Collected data

····················

import Summits.BirchSwinnertonDyer.BirchSwinnertonDyer.Theorems.Rank2ObservatoryCubicFieldR194264PIDa
import HarnessLib

/-!
# BirchSwinnertonDyer — rank ≥ 2 observatory: class number one of the cubic field of `-166 + 250 * X - 31 * X ^ 2 + X ^ 3` (`Δ = 194264`) — the PID instance

HONEST FRAMING: per-curve certified theorems and census instruments; no claim on BSD in rank ≥ 2.

Companion of the per-FIELD file `Rank2ObservatoryCubicFieldR194264` of the KERNEL-2DESC instrument (design
`b2b-bsdr2-cert-3/KERNEL-2DESC.md` §9e–§9g): collects the per-prime certificate files
(Rank2ObservatoryCubicFieldR194264PIDa) into the certificate `cert` at every prime below the Minkowski certificate
bound and the `IsPrincipalIdealRing (𝓞 K)` instance
(`Rank2Observatory2DescPIDCertB.isPrincipalIdealRing_of_cert_lt`). Split off for file size; generated by the same
generator from the same checked data.
Sorry-free; axioms `propext`, `Classical.choice`, `Quot.sound`.
[cite: Marcus2018, Ch. 3 Thm. 27, Ch. 5 Cor. 2 of Thm. 37]
-/

-- single-conjunct summit: `Summit.BirchSwinnertonDyer.BirchSwinnertonDyer.…` repeats the name by design
set_option linter.dupNamespace false

noncomputable section

open scoped Classical NumberField

open Literature.NumberTheory.NumberFields Polynomial Module NumberField

namespace Summit.BirchSwinnertonDyer.BirchSwinnertonDyer.Rank2Observatory.TwoDescCubic

namespace FieldR194264

/-! ## Class number one -/

/-- The degree-one certificates at all primes below the Minkowski certificate bound `b = 125`
(`64·Δ < 799·b²`). [cite: Marcus2018, Ch. 5, Cor. 2 of Thm 37] -/
theorem cert (p : ℕ) (hpb : p < 125) (hp : p.Prime) (ψ : 𝓞 (CubicField (-31) 250 (-166)) →+* ZMod p) :
    ∃ e : 𝓞 (CubicField (-31) 250 (-166)), ψ e = 0 ∧ Prime e := by
  have h : p ∈ [2, 3, 5, 7, 11, 13, 17, 19, 23, 29, 31, 37, 41, 43, 47, 53, 59, 61, 67, 71, 73, 79, 83, 89, 97, 101, 103, 107, 109, 113] := (by decide +kernel : ∀ p < 125, p.Prime → p ∈ [2, 3, 5, 7, 11, 13, 17, 19, 23, 29, 31, 37, 41, 43, 47, 53, 59, 61, 67, 71, 73, 79, 83, 89, 97, 101, 103, 107, 109, 113]) p hpb hp
  simp only [List.mem_cons, List.not_mem_nil, or_false] at h
  rcases h with rfl | rfl | rfl | rfl | rfl | rfl | rfl | rfl | rfl | rfl | rfl | rfl | rfl | rfl | rfl | rfl | rfl | rfl | rfl | rfl | rfl | rfl | rfl | rfl | rfl | rfl | rfl | rfl | rfl | rfl
  · exact cert2 ψ
  · exact cert3 ψ
  · exact cert5 ψ
  · exact cert7 ψ
  · exact cert11 ψ
  · exact cert13 ψ
  · exact cert17 ψ
  · exact cert19 ψ
  · exact cert23 ψ
  · exact cert29 ψ
  · exact cert31 ψ
  · exact cert37 ψ
  · exact cert41 ψ
  · exact cert43 ψ
  · exact cert47 ψ
  · exact cert53 ψ
  · exact cert59 ψ
  · exact cert61 ψ
  · exact cert67 ψ
  · exact cert71 ψ
  · exact cert73 ψ
  · exact cert79 ψ
  · exact cert83 ψ
  · exact cert89 ψ
  · exact cert97 ψ
  · exact cert101 ψ
  · exact cert103 ψ
  · exact cert107 ψ
  · exact cert109 ψ
  · exact cert113 ψ

/-- `𝓞 K` is a PID: `Δ = 194264`, `64·Δ < 799·125²` so the Minkowski bound is `< 125`, and every
prime ideal of norm `< 125` is principal by the degree-one certificates (`Rank2Observatory2DescPIDCertB`).
[cite: Marcus2018, Ch. 5, Cor. 2 of Thm 37] -/
instance : IsPrincipalIdealRing (𝓞 (CubicField (-31) 250 (-166))) :=
  isPrincipalIdealRing_of_cert_lt irreducible aeval_α finrank_eq (b := 125) (by rw [disc_eq]; norm_num) cert

end FieldR194264

end Summit.BirchSwinnertonDyer.BirchSwinnertonDyer.Rank2Observatory.TwoDescCubic

end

····················

Activity
Give only the lines from the one holding "generator from the same checked data." through the one holding "theorem cert (p", each restated exactly as it appears above.

Response
generator from the same checked data.
Sorry-free; axioms `propext`, `Classical.choice`, `Quot.sound`.
[cite: Marcus2018, Ch. 3 Thm. 27, Ch. 5 Cor. 2 of Thm. 37]
-/

-- single-conjunct summit: `Summit.BirchSwinnertonDyer.BirchSwinnertonDyer.…` repeats the name by design
set_option linter.dupNamespace false

noncomputable section

open scoped Classical NumberField

open Literature.NumberTheory.NumberFields Polynomial Module NumberField

namespace Summit.BirchSwinnertonDyer.BirchSwinnertonDyer.Rank2Observatory.TwoDescCubic

namespace FieldR194264

/-! ## Class number one -/

/-- The degree-one certificates at all primes below the Minkowski certificate bound `b = 125`
(`64·Δ < 799·b²`). [cite: Marcus2018, Ch. 5, Cor. 2 of Thm 37] -/
theorem cert (p : ℕ) (hpb : p < 125) (hp : p.Prime) (ψ : 𝓞 (CubicField (-31) 250 (-166)) →+* ZMod p) :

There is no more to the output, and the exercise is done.